Where the string "ENNReal" appears in a line of the material below, copy that line.

──────── Data for the task ────────

import Literature.Geometry.Lorentzian.SpacetimeLocalConvergenceTimeOrientation
import HarnessLib

/-!
# Limits of limits for FAMILIES, I: levels, reference balls and indices of the general diagonal datum
(topic `Geometry/Lorentzian`; the selections behind `LocalSubconvergence.diag` of
`SpacetimeLocalConvergenceDiag.lean` — the stage-dependent generalisation of
`SpacetimeLocalConvergenceTransIndex.lean`; Petersen 2006, Ch. 10, §3.2; Hale 1980, Ch. I §8,
Thm. 8.1: limit sets are CLOSED)

Given a subconvergence datum `E : (𝓤ᵢ, uᵢ) ⇀ (𝓥, v)` of a SEQUENCE of pointed spacetimes
(comparison maps `Fⱼ : 𝓥 → 𝓤_{sub j}`) and, for every `i`, a subconvergence datum
`D i : (𝓢ᵢₙ, pᵢₙ)ₙ ⇀ (𝓤ᵢ, uᵢ)` (comparison maps `φᵢₙ`), this file makes the selections of the diagonal
datum `(𝓢_{i(m), n(m)}, Q m) ⇀ (𝓥, v)`:

* `diagLevel` (`exists_diagLevel`): a strictly increasing reindexing of the exhaustion of `E` with
  `closure (U (level m)) ⊆ U (level (m+1))` and `dF_{level (m+1)}(T_𝓥)` TIMELIKE on
  `closure (U (level m))`.
* `diagRefPoints`, `diagRefRadius`, `diagRefBall` (`exists_diagRefData`): finitely many compact
  reference chart balls of `𝓥` per level inside `U (level (m+1))` whose open cores cover
  `closure (U (level m))`.
* `diagStage m = sub (level (m+1))` (the family member used at stage `m`),
  `diagStageMap m = F_{level (m+1)}`, `diagStageSet m = closure (U (level m))`, the first bracket
  `(φ_{i,n} ∘ F ∘ c_p⁻¹)^* g_{i,n} − (F ∘ c_p⁻¹)^* g_{𝓤ᵢ}` (`i = diagStage m`), the requirements
  `DiagIndexGood m n` in the datum `D (diagStage m)` and the strictly increasing `diagIndex`.

The case of a constant family `𝓤ᵢ = 𝓣`, `D i = D₁` is `SpacetimeLocalConvergenceTransIndex.lean`.

## References
* [Petersen2006] P. Petersen, *Riemannian Geometry*, 2nd ed., GTM 171, Springer 2006, Ch. 10, §3.2.
* [Hale1980] J. K. Hale, *Ordinary Differential Equations*, 2nd ed., Krieger 1980, Ch. I §8, Thm. 8.1.
-/

noncomputable section

open TopologicalSpace Manifold Filter Topology Set Function Metric Bundle
open scoped ContDiff Topology ENNReal

universe u v w

namespace Literature.Geometry.Lorentzian

namespace Spacetime

namespace LocalSubconvergence

variable {𝓤ᵢ : ℕ → Spacetime.{v} 4} {uᵢ : ∀ i, (𝓤ᵢ i).carrier} {𝓥 : Spacetime.{w} 4}
  {v₀ : 𝓥.carrier} {k : ℕ} {𝓢ᵢₙ : ℕ → ℕ → Spacetime.{u} 4} {pᵢₙ : ∀ i n, (𝓢ᵢₙ i n).carrier}

/-! ### Step A: the levels -/

section Level

variable (E : LocalSubconvergence 𝓤ᵢ uᵢ 𝓥 v₀ k)

/-- **Existence of the levels**: a strictly increasing `ρ` with
`closure (U (ρ m)) ⊆ U (ρ (m+1))` and `dF_{ρ (m+1)}(T_𝓥 x)` timelike for `x ∈ closure (U (ρ m))`.
[cite: Petersen2006, Ch. 10 §3.2] -/
theorem exists_diagLevel : ∃ ρ : ℕ → ℕ, StrictMono ρ ∧ ∀ m,
    closure (E.U (ρ m) : Set 𝓥.carrier) ⊆ E.U (ρ (m + 1)) ∧
      ∀ x ∈ closure (E.U (ρ m) : Set 𝓥.carrier), (𝓤ᵢ (E.sub (ρ (m + 1)))).metric.IsTimelike
        (mfderiv (𝓡 4) (𝓡 4) (E.embed (ρ (m + 1))) x (𝓥.timeOrientation.vectorField x)) := by
  have h : ∀ i, ∀ᶠ j in atTop, closure (E.U i : Set 𝓥.carrier) ⊆ E.U j ∧
      ∀ x ∈ closure (E.U i : Set 𝓥.carrier), (𝓤ᵢ (E.sub j)).metric.IsTimelike
        (mfderiv (𝓡 4) (𝓡 4) (E.embed j) x (𝓥.timeOrientation.vectorField x)) := fun i ↦
    (E.eventually_subset_U (E.isCompact_closure_U i)).and
      (E.eventually_isTimelike_mfderiv_embed (E.isCompact_closure_U i))
  obtain ⟨ρ, hρ, -, hstep⟩ := exists_strictMono_step h 0
  exact ⟨ρ, hρ, hstep⟩

/-- The **levels** of the general diagonal datum (a choice in `exists_diagLevel`). [folklore] -/
def diagLevel : ℕ → ℕ := Classical.choose E.exists_diagLevel

/-- The levels are strictly increasing. [folklore] -/
theorem strictMono_diagLevel : StrictMono E.diagLevel :=
  (Classical.choose_spec E.exists_diagLevel).1

/-- `closure (U (level m)) ⊆ U (level (m + 1))`. [folklore] -/
theorem closure_U_diagLevel_subset (m : ℕ) :
    closure (E.U (E.diagLevel m) : Set 𝓥.carrier) ⊆ E.U (E.diagLevel (m + 1)) :=
  ((Classical.choose_spec E.exists_diagLevel).2 m).1

/-- `dF_{level (m+1)}(T_𝓥 x)` is timelike for `x ∈ closure (U (level m))`. [folklore] -/
theorem isTimelike_mfderiv_embed_diagLevel (m : ℕ) {x : 𝓥.carrier}
    (hx : x ∈ closure (E.U (E.diagLevel m) : Set 𝓥.carrier)) :
    (𝓤ᵢ (E.sub (E.diagLevel (m + 1)))).metric.IsTimelike
      (mfderiv (𝓡 4) (𝓡 4) (E.embed (E.diagLevel (m + 1))) x
        (𝓥.timeOrientation.vectorField x)) :=
  ((Classical.choose_spec E.exists_diagLevel).2 m).2 x hx

/-- Monotonicity of the level sets. [folklore] -/
theorem U_diagLevel_mono {m m' : ℕ} (h : m ≤ m') : E.U (E.diagLevel m) ≤ E.U (E.diagLevel m') :=
  E.monotone_U (E.strictMono_diagLevel.monotone h)

/-- `U (level m) ⊆ U (level (m + 1))` through the closure. [folklore] -/
theorem U_diagLevel_subset_succ (m : ℕ) :
    (E.U (E.diagLevel m) : Set 𝓥.carrier) ⊆ E.U (E.diagLevel (m + 1)) :=
  subset_closure.trans (E.closure_U_diagLevel_subset m)

/-! ### Step B: reference balls -/

/-- **Reference balls of level `m`**: finitely many chart balls of `𝓥`, compact closed versions in
the chart targets and pulled back inside `U (level (m+1))`, whose open cores cover
`closure (U (level m))`. [folklore] -/
theorem exists_diagRefData (m : ℕ) : ∃ (S : Finset 𝓥.carrier) (r : 𝓥.carrier → ℝ),
    (∀ p ∈ S, 0 < r p ∧ closedBall (chartAt E4 p p) (r p) ⊆ (chartAt E4 p).target ∧
      (chartAt E4 p).symm '' closedBall (chartAt E4 p p) (r p) ⊆ E.U (E.diagLevel (m + 1))) ∧
    closure (E.U (E.diagLevel m) : Set 𝓥.carrier) ⊆
      ⋃ p ∈ S, (chartAt E4 p).source ∩ chartAt E4 p ⁻¹' ball (chartAt E4 p p) (r p) :=
  𝓥.exists_finset_chartBalls (E.U _).isOpen (E.isCompact_closure_U _)
    (E.closure_U_diagLevel_subset m)

/-- The reference points of level `m`. [folklore] -/
def diagRefPoints (m : ℕ) : Finset 𝓥.carrier := Classical.choose (E.exists_diagRefData m)

/-- The reference radii of level `m`. [folklore] -/
def diagRefRadius (m : ℕ) : 𝓥.carrier → ℝ :=
  Classical.choose (Classical.choose_spec (E.exists_diagRefData m))

/-- The closed reference ball of the reference point `p` of level `m`. [folklore] -/
def diagRefBall (m : ℕ) (p : 𝓥.carrier) : Set E4 :=
  closedBall (chartAt E4 p p) (E.diagRefRadius m p)

/-- Properties of the reference balls. [folklore] -/
theorem diagRefBall_spec {m : ℕ} {p : 𝓥.carrier} (hp : p ∈ E.diagRefPoints m) :
    0 < E.diagRefRadius m p ∧ E.diagRefBall m p ⊆ (chartAt E4 p).target ∧
      (chartAt E4 p).symm '' E.diagRefBall m p ⊆ E.U (E.diagLevel (m + 1)) :=
  (Classical.choose_spec (Classical.choose_spec (E.exists_diagRefData m))).1 p hp

/-- The open cores of the reference balls of level `m` cover `closure (U (level m))`. [folklore] -/
theorem closure_U_diagLevel_subset_refCover (m : ℕ) :
    closure (E.U (E.diagLevel m) : Set 𝓥.carrier) ⊆ ⋃ p ∈ E.diagRefPoints m,
      (chartAt E4 p).source ∩ chartAt E4 p ⁻¹' ball (chartAt E4 p p) (E.diagRefRadius m p) :=
  (Classical.choose_spec (Classical.choose_spec (E.exists_diagRefData m))).2

/-- The reference balls are compact. [folklore] -/
theorem isCompact_diagRefBall (m : ℕ) (p : 𝓥.carrier) : IsCompact (E.diagRefBall m p) :=
  isCompact_closedBall _ _

/-- The **family member used at stage `m`**: `i(m) = sub (level (m+1))`. [folklore] -/
abbrev diagStage (m : ℕ) : ℕ := E.sub (E.diagLevel (m + 1))

/-- The stages are strictly increasing. [folklore] -/
theorem strictMono_diagStage : StrictMono E.diagStage :=
  E.strictMono_sub.comp (E.strictMono_diagLevel.comp (strictMono_id.add_const 1))

/-- The intermediate map of stage `m`: `F_m = F_{level (m+1)} : 𝓥 → 𝓤_{i(m)}`. [folklore] -/
def diagStageMap (m : ℕ) : 𝓥.carrier → (𝓤ᵢ (E.diagStage m)).carrier :=
  E.embed (E.diagLevel (m + 1))

/-- The compact set of stage `m`: `C_m = closure (U (level m))`. [folklore] -/
def diagStageSet (m : ℕ) : Set 𝓥.carrier := closure (E.U (E.diagLevel m) : Set 𝓥.carrier)

/-- The stage sets are compact. [folklore] -/
theorem isCompact_diagStageSet (m : ℕ) : IsCompact (E.diagStageSet m) := E.isCompact_closure_U _

/-- The stage map is `C^∞` on `U (level (m+1)) ⊇ C_m`. [folklore] -/
theorem contMDiffOn_diagStageMap (m : ℕ) :
    ContMDiffOn (𝓡 4) (𝓡 4) ∞ (E.diagStageMap m) (E.U (E.diagLevel (m + 1))) :=
  E.contMDiffOn_embed _

/-- The stage map sends the base point to the base point of the family member. [folklore] -/
theorem diagStageMap_basepoint (m : ℕ) : E.diagStageMap m v₀ = uᵢ (E.diagStage m) :=
  E.embed_basepoint _

end Level

/-! ### Step C: the indices -/

section Index

variable (D : ∀ i, LocalSubconvergence (𝓢ᵢₙ i) (pᵢₙ i) (𝓤ᵢ i) (uᵢ i) k)
  (E : LocalSubconvergence 𝓤ᵢ uᵢ 𝓥 v₀ k)

/-- The **first bracket** of stage `m` at index `n` in the chart of `𝓥` at `p`:
`(φ_{i,n} ∘ F_m ∘ c_p⁻¹)^* g_{i,n} − (F_m ∘ c_p⁻¹)^* g_{𝓤ᵢ}`, `i = diagStage m`. [folklore] -/
def diagFirstBracket (n m : ℕ) (p : 𝓥.carrier) : E4 → E4 →L[ℝ] E4 →L[ℝ] ℝ :=
  (𝓢ᵢₙ (E.diagStage m) ((D (E.diagStage m)).sub n)).metricInCoords
      (((D (E.diagStage m)).embed n ∘ E.diagStageMap m) ∘ (chartAt E4 p).symm) -
    (𝓤ᵢ (E.diagStage m)).metricInCoords (E.diagStageMap m ∘ (chartAt E4 p).symm)

/-- The three requirements on the index of stage `m` (in the datum `D (diagStage m)`). [folklore] -/
def DiagIndexGood (m n : ℕ) : Prop :=
  E.diagStageMap m '' E.diagStageSet m ⊆ (D (E.diagStage m)).U n ∧
    (∀ x ∈ E.diagStageSet m,
      (𝓢ᵢₙ (E.diagStage m) ((D (E.diagStage m)).sub n)).timeOrientation.IsFutureDirected
        (mfderiv (𝓡 4) (𝓡 4) ((D (E.diagStage m)).embed n ∘ E.diagStageMap m) x
          (𝓥.timeOrientation.vectorField x))) ∧
    ∀ m₀ ∈ Finset.range (m + 1), ∀ p ∈ E.diagRefPoints m₀,
      supCkENorm (E.diagRefBall m₀ p) k (diagFirstBracket D E n m p) ≤ ((m + 1 : ℕ) : ℝ≥0∞)⁻¹

/-- **Each requirement holds for all large indices.** [cite: Petersen2006, Ch. 10 §3.2] -/
theorem eventually_diagIndexGood (m : ℕ) : ∀ᶠ n in atTop, DiagIndexGood D E m n := by
  have hCO : E.diagStageSet m ⊆ E.U (E.diagLevel (m + 1)) := E.closure_U_diagLevel_subset m
  have hFc : ContinuousOn (E.diagStageMap m) (E.U (E.diagLevel (m + 1))) :=
    (E.contMDiffOn_diagStageMap m).continuousOn
  -- (i)
  have h1 : ∀ᶠ n in atTop, E.diagStageMap m '' E.diagStageSet m ⊆ (D (E.diagStage m)).U n :=
    (D _).eventually_subset_U ((E.isCompact_diagStageSet m).image_of_continuousOn (hFc.mono hCO))
  -- (ii)
  have h2 : ∀ᶠ n in atTop, ∀ x ∈ E.diagStageSet m,
      (𝓢ᵢₙ (E.diagStage m) ((D (E.diagStage m)).sub n)).timeOrientation.IsFutureDirected
        (mfderiv (𝓡 4) (𝓡 4) ((D (E.diagStage m)).embed n ∘ E.diagStageMap m) x
          (𝓥.timeOrientation.vectorField x)) :=
    (D _).eventually_isFutureDirected_mfderiv_comp (E.U _).isOpen (E.contMDiffOn_diagStageMap m)
      (E.isCompact_diagStageSet m) hCO
      (fun x hx ↦ E.isFutureDirected_mfderiv_embed _ x (hCO hx))
      (fun x hx ↦ E.isTimelike_mfderiv_embed_diagLevel m hx)
  -- (iii)
  have h3 : ∀ᶠ n in atTop, ∀ m₀ ∈ Finset.range (m + 1), ∀ p ∈ E.diagRefPoints m₀,
      supCkENorm (E.diagRefBall m₀ p) k (diagFirstBracket D E n m p) ≤
        ((m + 1 : ℕ) : ℝ≥0∞)⁻¹ := by
    refine (eventually_all_finset _).2 fun m₀ hm₀ ↦ (eventually_all_finset _).2 fun p hp ↦ ?_
    have hm₀' : m₀ + 1 ≤ m + 1 := Nat.succ_le_succ (Nat.lt_succ_iff.1 (Finset.mem_range.1 hm₀))
    obtain ⟨-, hBt, hBU⟩ := E.diagRefBall_spec hp
    have hKW : MapsTo (chartAt E4 p).symm (E.diagRefBall m₀ p) (E.U (E.diagLevel (m + 1))) :=
      fun y hy ↦ E.U_diagLevel_mono hm₀' (hBU (mem_image_of_mem _ hy))
    have hlim := (D (E.diagStage m)).tendsto_supCkENorm_comp_sub (E.U _).isOpen
      (E.contMDiffOn_diagStageMap m) p (E.isCompact_diagRefBall m₀ p) hBt hKW
    have hpos : (0 : ℝ≥0∞) < ((m + 1 : ℕ) : ℝ≥0∞)⁻¹ :=
      ENNReal.inv_pos.2 (ENNReal.natCast_ne_top _)
    filter_upwards [(tendsto_order.1 hlim).2 _ hpos] with n hn
    exact hn.le
  filter_upwards [h1, h2, h3] with n hn1 hn2 hn3
  exact ⟨hn1, hn2, hn3⟩

/-- **Existence of the indices**: a strictly increasing `ι` with `DiagIndexGood m (ι m)` for all
`m`. [folklore] -/
theorem exists_diagIndex : ∃ ι : ℕ → ℕ, StrictMono ι ∧ ∀ m, DiagIndexGood D E m (ι m) :=
  extraction_forall_of_eventually fun m ↦ eventually_diagIndexGood D E m

/-- The **indices** of the general diagonal datum (a choice in `exists_diagIndex`). [folklore] -/
def diagIndex : ℕ → ℕ := Classical.choose (exists_diagIndex D E)

/-- The indices are strictly increasing. [folklore] -/
theorem strictMono_diagIndex : StrictMono (diagIndex D E) :=
  (Classical.choose_spec (exists_diagIndex D E)).1

/-- The indices are good. [folklore] -/
theorem diagIndexGood_diagIndex (m : ℕ) : DiagIndexGood D E m (diagIndex D E m) :=
  (Classical.choose_spec (exists_diagIndex D E)).2 m

end Index

end LocalSubconvergence

end Spacetime

end Literature.Geometry.Lorentzian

────────

Exercise response →
open scoped ContDiff Topology ENNReal
      ENNReal.inv_pos.2 (ENNReal.natCast_ne_top _)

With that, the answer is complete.